Bérénice sourit de nouveau.

« Et sur qui ma petite fille, exercés-tu ton énergie ? sur laquelle de tes poupées ?

— Sur mon amant ! » dit Cléopâtre.

Puis, sans attendre que la stupéfaction de sa sœur eût trouvé des mots pour s’exprimer, elle reprit avec une exaltation croissante :

« Oui ! j’ai un amant ! Oui ! j’ai un amant ! Pourquoi, n’aurais-je pas un amant comme tout le monde, comme toi, comme ma mère, comme mes tantes, comme la dernière des Égyptiennes ? Pourquoi n’aurais-je pas un amant, puisque je suis femme depuis six mois et que tu ne me donnes pas un mari ? Oui, j’ai un amant, Bérénice, je ne suis plus une petite fille, je sais ! je sais !… Tais-toi, je sais mieux que toi-même… Moi aussi, j’ai serré mes bras à les briser sur le dos nu d’un homme qui se croyait mon maître.
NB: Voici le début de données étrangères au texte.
import Literature.Probability.LatticeModels.StrongHarrisKleitman
import Mathlib.Tactic.Linarith
import Mathlib.Tactic.Ring
import Mathlib.Tactic.Positivity
import HarnessLib

/-!
# `NoHeavyLowerTail` (crux stmt-CriticalPhenomena-4575), master-family line P1 (gen 11):
# Gladkov's strong Harris–Kleitman inequality WITH A FREE REGION —
# `μ(U) μ(D) − μ(U ∩ D) ≥ e₂(μ P₁, …, μ P_k)` for an up-set `U`, a down-set `D`, and pairwise
# incomparable parts `P_i` covering `U ∩ D`

Support file (seat `prim-masterthm-p1`, gen 11; `--supports stmt-CriticalPhenomena-4575`).  No definition, no `sorry`,
standard axioms.  Memo `run/shared/lean/prim/prim-masterthm/FROM-prim-masterthm-p1-g11-ALL-ORDERS.md` §2.  Companion of
`…HarrisTwoIncomparableParts` (the case `k = 2`, landed first) and of the tree's formalisation of Gladkov 2024, Thm. 2.1
(`Literature.Probability.LatticeModels.prodBernoulli_strongHarris`), whose section machinery is reused.

THEOREM (`prodBernoulli_strongHarris_freeRegion`).  `μ = prodBernoulli p` on `Set ι` (finite `ι`, or cylinder events).
Let `U` be closed upwards, `D` closed downwards, and let `U ∩ D ⊆ ⋃_{i∈s} P i` with the `P i ⊆ U ∩ D` (`i ∈ s`) pairwise
disjoint and pairwise INCOMPARABLE (no configuration of `P i` is contained in one of `P j`, `i ≠ j`).  Then

  `(Σ_i μ(P i))² − Σ_i μ(P i)² ≤ 2 ( μ(U) μ(D) − μ(U ∩ D) )`,  i.e.  `μ(U) μ(D) ≥ μ(U ∩ D) + e₂(μ P)`.

Gladkov's Theorem 2.1 is the case `U ∪ D = univ` (`U = A ∪ ⋃ C_i`, `D = B ∪ ⋃ C_i`; then `μUμD − μ(U∩D) = μAμB` because
`μA + μB + Σ μC_i = 1`) — the tree's `prodBernoulli_strongHarris` (not restated).  In general the sixth region `(U ∪ D)ᶜ` is free and the
statement is strictly stronger than Theorem 2.1 applied to any admissible repartition (memo §2).  Typical instance: for an
antichain `𝒜` and ANY partition of it, `μ(↑𝒜) μ(↓𝒜) ≥ μ(𝒜) + e₂(block masses)`.  This is the degree-2 part of the seat's
all-orders convex-set conjecture `μ(U) μ(D) ≥ ∏_i (1 + μ P_i) − 1` (memo §1), whose degree-3 part contains the co-sunflower
class law.

PROOF = Gladkov's coordinate induction verbatim, once the right bookkeeping is in place: along a coordinate `e`, with
`m_i = μ(P_i¹ ∖ P_i⁰)`, `ℓ_i = μ(P_i⁰ ∖ P_i¹)`, the inclusions `P_i⁰ ∖ P_i¹ ⊆ D⁰ ∖ D¹`, `P_i¹ ∖ P_i⁰ ⊆ U¹ ∖ U⁰` (pairwise disjoint in
`i`) give `μU⁰ + Σ m_i ≤ μU¹`, `μD¹ + Σ ℓ_i ≤ μD⁰`, and the defect is a concave quadratic in `p_e` (`step_arith`, the tree's
`StrongHarris.step_arith` with `2ab` replaced by `2(ud − n)`). [this work]
-/

noncomputable section

namespace Summit.CriticalPhenomena.PercolationContinuityZ3.Theorems

namespace StrongHarrisFreeRegion

open MeasureTheory Measure Literature.Probability.Percolation Literature.Probability.LatticeModels
  Literature.Probability.LatticeModels.StrongHarris
open scoped ENNReal

variable {ι : Type*}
Moi aussi, j’ai crispé mes orteils sur le vide, avec le sentiment de lâcher prise dans la vie et je suis morte cent fois comme tu t’évanouis, mais aussitôt après, Bérénice, j’étais debout !… Tais-toi ! je suis honteuse de t’avoir pour souveraine, toi qui es l’esclave de quelqu’un ! »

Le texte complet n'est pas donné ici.